I wrote this version of "pow" for floating point exponents. I know that it's not the best one ever written but I just want it to work.
When I write as input "2^1.23", for example, it enters an infinite recursion.
Debugging it I discovered that at a certain point it has to do "2^3" and when it arrives at "n2" the difference between "exp" and "n1" is 2.38419e-06 instead of 0.
#define MAX_VALUE 1000000
double Pow (double base, double exp)
{
int i = 0;
double pot = 0.0;
long n1 = long(exp); //I take the integer part of the exponent.

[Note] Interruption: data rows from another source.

import Literature.IUT.HodgeArakelov.AbsTopMonoidsGenuineGhatTorsionAction
import Literature.IUT.HodgeArakelov.AbsTopMonoidsGenuineGhatDensity
import HarnessLib

/-!
# [IUTchII] Remark 1.11.1 (i) (c) HOLDS at the GENUINE `(∗ĝp)`: the automorphisms of `G ↷ O^ĝp(G)` over `1 ∈ Aut(G)` are
# EXACTLY the `Ẑ^×`-powers — `Rmk1111_c (genuineOfModelIsm …) genuineGhat genuineGhatAct zhatPowOghat` PROVED

S. Mochizuki, *Inter-universal Teichmüller theory II*, §1, Remark 1.11.1 (i) (c), kurims manuscript (Dec. 2020) p. 50: "the
group of automorphisms of the underlying ind-topological module equipped with a topological group action of `G ↷ O^ĝp(G)`
maps surjectively [i.e., by forgetting `O^ĝp(G)`] onto the group of automorphisms of the topological group `G`, with kernel
given by the [`G`-linear] automorphisms of [the underlying ind-topological module of] `O^ĝp(G)` determined by the natural
action of `Ẑ^×`" — "by the same proof involving the Kummer map as that given for (b) in [AbsTopIII], Proposition 3.3, (ii)"
[claim: Mochizuki2012, status: disputed] (IUTchII §1 Rmk 1.11.1 (i), kurims p.50).  abc-iut cell, layer L6, row
«GHATGP-GENUINE» STAGE 3d-β = THE CLOSER (seat abc-iut-L6-d2 gen 6; proof-only); nodes IUTchII:Rmk1.11.1(i) (clause (c), residual of abc-iut-w6-d010's
coverage line) and IUTchII:Rmk1.11.3(ii) (clause (η), the `O^ĝp`-half).  In the `(∗ĝp) := (∗gp)` reading the kernel is
`{±1}` (abc-iut-w6-d016 p431190); at the GENUINE ind-profinite completion it is `Ẑ^×`, as printed:

* (prequel `AbsTopMonoidsGenuineGhatTorsionAction`: the `G_k`-action on normal levels, `N`-invariants of `O^ĝp` come
  from the level `N` — profinite Hilbert 90 in the direct limit —, `eq_one_of_forall_exists_invariant_pow`, and for an
  automorphism `ψ` of `O^ĝp` the unit `zhatOf ψ ∈ Ẑ^×` with `ψ = zhatPow (zhatOf ψ)` on the torsion `η(μ)`, `corrected ψ`);
* abstract commutative-group identities `apply_mul_inv_eq_of_twist`, `apply_mul_inv_pow_of_pow_eq`,
  `apply_mul_inv_eq_of_fixed`, `apply_mul_inv_pow_of_eq_mul_pow` (so that the heavy direct-limit context sees one `exact`);
* **Kummer core** `apply_toOghat_eq_of_comm_of_torsion` (an equivariant automorphism fixing `η(μ)` fixes `η(k̄^×)`: `m`-th
  roots in `k̄` — `IsAlgClosed.exists_pow_nat_eq` — give `N`-invariant `m`-th roots of `φ(ηx)/ηx`, which therefore lies in
  the level `N` where `⋂_m (—)^m = 1`) and **`apply_eq_self_of_comm_of_torsion`** (extension to all of `O^ĝp` by DENSITY
  `((k̄^×)^N)^∧ = η((k̄^×)^N)·(—)^m`, `level_density`);
* **`eq_zhatPowOghat_of_comm`**: an automorphism of `O^ĝp(G_k)` commuting with `G_k` is `x ↦ x^{u}`, `u = zhatOf ψ`; hence
  **`AbsTopMonoids.genuineGhat_kernel`** (CLAUSE (2)) and, with clauses (1)/(3) of
  `AbsTopMonoidsGenuineProfiniteGroupifications`, **`AbsTopMonoids.rmk1111_c_genuineGhat :
  Rmk1111_c (genuineOfModelIsm S C ε hΔ hq) (genuineGhat S C ε hΔ hq) (genuineGhatAct S C ε) (fun _ => zhatPowOghat C)`**.

HONEST FRAMING: classical algebra / Kummer theory over OUR typed objects, every input PROVED in the tree; abc-iut-L6-t1's named
`Prop` `Rmk1111_c` is a SCHEMA over (A, Pg, actG, zhatPow) — here instantiated at the genuine data, no hypothesis beyond the
producer's (H1) `hΔ` / (H2) `hq`; ind-topologies not modelled (abstract automorphisms — a STRONGER statement); nothing here
bears on [IUTchIII] Cor. 3.12; typed ≠ proved elsewhere.
-/

set_option autoImplicit false

noncomputable section

namespace Literature.IUT.HodgeArakelov

open CategoryTheory
open Literature.AnabelianGeometry.AbsoluteAnabelian

namespace AbsTopMonoids.Genuine

variable (C : MLFClosure.{0})

/-! ### Pure commutative-group identities behind the Kummer core (stated abstractly, so that the heavy
`O^ĝp = lim→ ((k̄^×)^J)^∧` context only ever sees one `exact`) -/

section Abstract

variable {U V X : Type*} [CommGroup U] [CommGroup V] [CommGroup X]

/-- If `g(ηy) = η(ξy)`, `φ` commutes with `g` at `ηy` and fixes `ηξ`, then `g` fixes the quotient `φ(ηy)·(ηy)⁻¹`.
[cite: NeukirchANT1999, Ch. IV §3 p.279] -/
theorem apply_mul_inv_eq_of_twist (η : U →* X) (g φ : X ≃* X) {y ξ : U} (hg : g (η y) = η (ξ * y))
    (hc : φ (g (η y)) = g (φ (η y))) (ht : φ (η ξ) = η ξ) :
    g (φ (η y) * (η y)⁻¹) = φ (η y) * (η y)⁻¹ := by
  rw [map_mul, map_inv, ← hc, hg, map_mul η, map_mul φ, ht, mul_inv, mul_mul_mul_comm, mul_inv_cancel, one_mul]

/-- `(φ(ηy)·(ηy)⁻¹)^m = φ(ηx)·(ηx)⁻¹` when `y^m = x`. [cite: NeukirchANT1999, Ch. IV §3 p.279] -/
theorem apply_mul_inv_pow_of_pow_eq (η : U →* X) (φ : X ≃* X) {y x : U} {m : ℕ} (hy : y ^ m = x) :
    (φ (η y) * (η y)⁻¹) ^ m = φ (η x) * (η x)⁻¹ := by
  rw [← hy, map_pow, map_pow, mul_pow, inv_pow]

/-- If `g v = v` and `φ` commutes with `g` at `v`, then `g` fixes `φ(v)·v⁻¹`. [cite: NeukirchANT1999, Ch. IV §3 p.279] -/
theorem apply_mul_inv_eq_of_fixed (g φ : X ≃* X) {v : X} (hg : g v = v) (hc : φ (g v) = g (φ v)) :
    g (φ v * v⁻¹) = φ v * v⁻¹ := by
  rw [map_mul, map_inv, ← hc, hg]

/-- `(φ(ιy)·(ιy)⁻¹)^m = φ(ιw)·(ιw)⁻¹` when `w = b·y^m` with `φ` fixing `ι b`. [cite: NeukirchANT1999, Ch. IV §3 p.279] -/
theorem apply_mul_inv_pow_of_eq_mul_pow (ι : V →* X) (φ : X ≃* X) {w b y : V} {t : X} {m : ℕ}
    (hw : w = b * y ^ m) (hb : ι b = t) (ht : φ t = t) :
    (φ (ι y) * (ι y)⁻¹) ^ m = φ (ι w) * (ι w)⁻¹ := by
  rw [hw, map_mul, map_pow, hb, map_mul, map_pow, ht, mul_mul_inv_mul_inv, mul_inv_pow']

end Abstract

/-! ### The Kummer core: an equivariant automorphism fixing the torsion is the identity -/

section KummerCore

variable (φ : Oghat C ≃* Oghat C)
  (hφ : ∀ (σ : C.K ≃ₐ[C.k] C.K) (z : Oghat C), φ (galActOghat C σ z) = galActOghat C σ (φ z))
  (hφt : ∀ (n : ℕ+) (ξ : (C.K)ˣ), ξ ^ (n : ℕ) = 1 → φ (toOghat C ξ) = toOghat C ξ)

include hφ hφt in
/-- **KUMMER STEP**: an equivariant `φ` fixing `η(μ(k̄))` fixes `η(k̄^×)` pointwise — for `x ∈ (k̄^×)^N` and `m ≥ 1`, an
`m`-th root `y ∈ k̄^×` of `x` gives the `N`-invariant `m`-th root `φ(η y)/η y` of `φ(η x)/η x` (the cocycle `σ ↦ σy/y` is
`μ_m`-valued, fixed by `φ`). [claim: Mochizuki2012, status: disputed] (IUTchII §1 Rmk 1.11.1 (i), kurims p.50) -/
theorem apply_toOghat_eq_of_comm_of_torsion (x : (C.K)ˣ) : φ (toOghat C x) = toOghat C x := by
  obtain ⟨N, hNle, hNn⟩ := exists_openNormal_le C (levelOf C x).J
  haveI := hNn
  have hxN : ∀ σ : C.K ≃ₐ[C.k] C.K, σ ∈ (N : Subgroup (C.K ≃ₐ[C.k] C.K)) → σ (x : C.K) = x :=
    fun σ hσ => mem_fixedUnits_levelOf C x σ (hNle hσ)
  haveI : IsAlgClosed C.K := IsAlgClosure.isAlgClosed C.k
  have key : φ (toOghat C x) * (toOghat C x)⁻¹ = 1 := by
    refine eq_one_of_forall_exists_invariant_pow C N _ fun m => ?_
    obtain ⟨y₀, hy₀⟩ := IsAlgClosed.exists_pow_nat_eq (x : C.K) m.pos
    have hy₀0 : y₀ ≠ 0 := by
      intro h; rw [h, zero_pow m.ne_zero] at hy₀; exact x.ne_zero hy₀.symm
    let y : (C.K)ˣ := Units.mk0 y₀ hy₀0
    have hy : y ^ (m : ℕ) = x := Units.ext (by rw [Units.val_pow_eq_pow_val, Units.val_mk0, hy₀])
    refine ⟨φ (toOghat C y) * (toOghat C y)⁻¹, fun σ hσ => ?_, apply_mul_inv_pow_of_pow_eq (toOghat C) φ hy⟩
    -- `σ y = ξ · y` with `ξ := σ(y) y⁻¹`, `ξ^m = σ(x) x⁻¹ = 1`
    have hξm : (galUnitsEquiv C σ y * y⁻¹) ^ (m : ℕ) = 1 := by
      rw [mul_pow, inv_pow, ← map_pow (galUnitsEquiv C σ), hy]
      exact mul_inv_eq_one.mpr (Units.ext (hxN σ hσ))
    exact apply_mul_inv_eq_of_twist (toOghat C) (galActOghat C σ) φ
      (by rw [galActOghat_toOghat, inv_mul_cancel_right]) (hφ σ _) (hφt m _ hξm)
  exact mul_inv_eq_one.mp key

include hφ hφt in
/-- **An equivariant automorphism of `O^ĝp` fixing the torsion is the IDENTITY** (density of `η((k̄^×)^N)` in the level
`N` modulo `m`-th powers, for every `m`). [claim: Mochizuki2012, status: disputed] (IUTchII §1 Rmk 1.11.1 (i), kurims p.50) -/
theorem apply_eq_self_of_comm_of_torsion (z : Oghat C) : φ z = z := by
  induction z using DirectLimit.induction with
  | ih i w =>
    obtain ⟨N, hNle, hNn⟩ := exists_openNormal_le C i.J
    haveI := hNn
    have hiN : i ≤ (⟨N⟩ : GhatLevel C) := fun τ hτ => hNle hτ
    rw [← ofLevel_apply, ← ofLevel_levelMap C hiN]
    have key : φ (ofLevel C ⟨N⟩ (levelMap C i ⟨N⟩ hiN w)) * (ofLevel C ⟨N⟩ (levelMap C i ⟨N⟩ hiN w))⁻¹ = 1 := by
      refine eq_one_of_forall_exists_invariant_pow C N _ fun m => ?_
      obtain ⟨a, y, hw'⟩ := level_density C N m (levelMap C i ⟨N⟩ hiN w)
      exact ⟨φ (ofLevel C ⟨N⟩ y) * (ofLevel C ⟨N⟩ y)⁻¹,
        fun σ hσ => apply_mul_inv_eq_of_fixed (galActOghat C σ) φ (galActOghat_ofLevel_of_mem C N σ hσ y) (hφ σ _),
        apply_mul_inv_pow_of_eq_mul_pow (ofLevel C ⟨N⟩) φ hw' (ofLevel_of C ⟨N⟩ a)
          (apply_toOghat_eq_of_comm_of_torsion C φ hφ hφt (a : (C.K)ˣ))⟩
    exact mul_inv_eq_one.mp key

end KummerCore

section Kernel

variable (ψ : Oghat C ≃* Oghat C)
  (hψ : ∀ (σ : C.K ≃ₐ[C.k] C.K) (z : Oghat C), ψ (galActOghat C σ z) = galActOghat C σ (ψ z))

include hψ in
/-- **[AbsTopIII] Prop. 3.3 (ii) for the genuine `(∗ĝp)`**: an automorphism of `O^ĝp(G_k)` commuting with the
`G_k`-action is a `Ẑ^×`-power. [claim: Mochizuki2012, status: disputed] (IUTchII §1 Rmk 1.11.1 (i), kurims p.50) -/
theorem eq_zhatPowOghat_of_comm : ψ = zhatPowOghat C (zhatOf C ψ) := by
  apply MulEquiv.ext
  intro z
  have h := apply_eq_self_of_comm_of_torsion C (corrected C ψ) (corrected_comm C ψ hψ)
    (fun n ξ hξ => corrected_toOghat_torsion C ψ ξ hξ) z
  rw [corrected_apply, MulEquiv.symm_apply_eq] at h
  exact h

end Kernel

end AbsTopMonoids.Genuine

/-! ## Remark 1.11.1 (i) (c) at the genuine `(∗ĝp)` — all three clauses -/

section Rmk1111c

open AbsTopMonoids AbsTopMonoids.Genuine

variable (S : ThetaSetting.{0}) (C : MLFClosure.{0}) (ε : S.Gk ≃ₜ* (ModelMLFGaloisData.galois C.k C.K).tmPair.Pi)
  (hΔ : ∀ f : S.PiX ≃ₜ* S.PiX, S.DeltaX.map f.toMulEquiv.toMonoidHom = S.DeltaX)
  (hq : Nonempty (TopGroup.quot S.PiX S.DeltaX ≃ₜ* S.Gk))

/-- **IUTchII:Rmk1.11.1(i) (c), SECOND CLAUSE (the kernel), at the genuine `(∗ĝp)`**: an automorphism of the pair
`G ↷ O^ĝp(G)` over `1 ∈ Aut(G)` is a `Ẑ^×`-power. [claim: Mochizuki2012, status: disputed] (IUTchII §1 Rmk 1.11.1 (i), kurims p.50) -/
theorem AbsTopMonoids.genuineGhat_kernel (G : IsoClass S.Gk)
    (p : PairAut G ((AbsTopMonoids.genuineGhat S C ε hΔ hq).Oghat G) (AbsTopMonoids.genuineGhatAct S C ε G))
    (hp : PairAut.forget p = 1) : ∃ u : ZHatUnits, p.1.2 = zhatPowOghat C u := by
  have hp1 : p.1.1 = 1 := hp
  have hcomm : ∀ (σ : C.K ≃ₐ[C.k] C.K) (z : Genuine.Oghat C),
      p.1.2 (galActOghat C σ z) = galActOghat C σ (p.1.2 z) := by
    intro σ z
    have h := p.2 ((theta C ε G).symm σ) z
    rw [hp1] at h
    change p.1.2 (galActOghat C (theta C ε G ((theta C ε G).symm σ)) z) =
      galActOghat C (theta C ε G ((theta C ε G).symm σ)) (p.1.2 z) at h
    rwa [ContinuousMulEquiv.apply_symm_apply] at h
  exact ⟨zhatOf C p.1.2, eq_zhatPowOghat_of_comm C p.1.2 hcomm⟩

/-- **IUTchII:Rmk1.11.1(i) (c) HOLDS at the genuine `(∗ĝp)` over the all-fields-genuine producer**: the group of automorphisms
of `G ↷ O^ĝp(G)` maps SURJECTIVELY onto `Aut(G)` with KERNEL exactly the `Ẑ^×`-powers (which are `G`-linear) —
abc-iut-L6-t1's named `Prop` `Rmk1111_c`, at `genuineOfModelIsm` with `Pg := genuineGhat`, the genuine `G`-action and the
natural `Ẑ^×`-action. [claim: Mochizuki2012, status: disputed] (IUTchII §1 Rmk 1.11.1 (i), kurims p.50) -/
theorem AbsTopMonoids.rmk1111_c_genuineGhat :
    Rmk1111_c (AbsTopMonoids.genuineOfModelIsm S C ε hΔ hq) (AbsTopMonoids.genuineGhat S C ε hΔ hq)
      (AbsTopMonoids.genuineGhatAct S C ε) (fun _ => zhatPowOghat C) := fun G =>
  ⟨AbsTopMonoids.genuineGhat_forget_surjective S C ε hΔ hq G,
    fun p hp => AbsTopMonoids.genuineGhat_kernel S C ε hΔ hq G p hp,
    fun u => AbsTopMonoids.genuineGhat_zhatPow_mem_pairAut S C ε hΔ hq G u⟩

end Rmk1111c


end Literature.IUT.HodgeArakelov

end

float n2 = fabs((exp - n1)*MAX_VALUE);
while (int(n2) % 10 == 0 && n2 != 0) { //I take the decimal part of the exponent.
n2 /= 10;
}
double n3 = fabs(exp*MAX_VALUE);
while (long(n3) % 10 == 0) { //I delete any eventual point to obtain an integer.
}
if (exp*MAX_VALUE/n3 < MAX_VALUE) { //Characteristic of all floating point numbers: when multiplied by 10^n they will have less zeros then 'n'.
long n4 = fabs(float(n3/exp)); //I find the power of 10 by which multiply the original exponent to obtain an integer.
short n5 = fabs(short(n2)/10); //I find the second to last digit of the fractional part.
double n6 = fabs(int(n2) % 10); //I find the last digit of the fractional part.
if (fabs(n2) < 11) {
pot = base; //I set 'x' of zero equal to the base of the original power.
while (fabs(Pow(pot, n4) - Pow(base, n3)) > 0.000001) { //I set the precision of the result.
pot -= ((Pow(pot, n4) - Pow(base, n3))/(n4*(Pow(pot, (n4 - 1))))); //I calculate the nth root with the Newton algorithm.
}
} else {
double a1 = Pow(base, n1);
double a2 = Pow(base, 0.1);
double a3 = Pow(base, n2/n4-0.1);
pot = a1*a2*a3;
}
return (exp > 0) ? pot : 1/pot;
}
}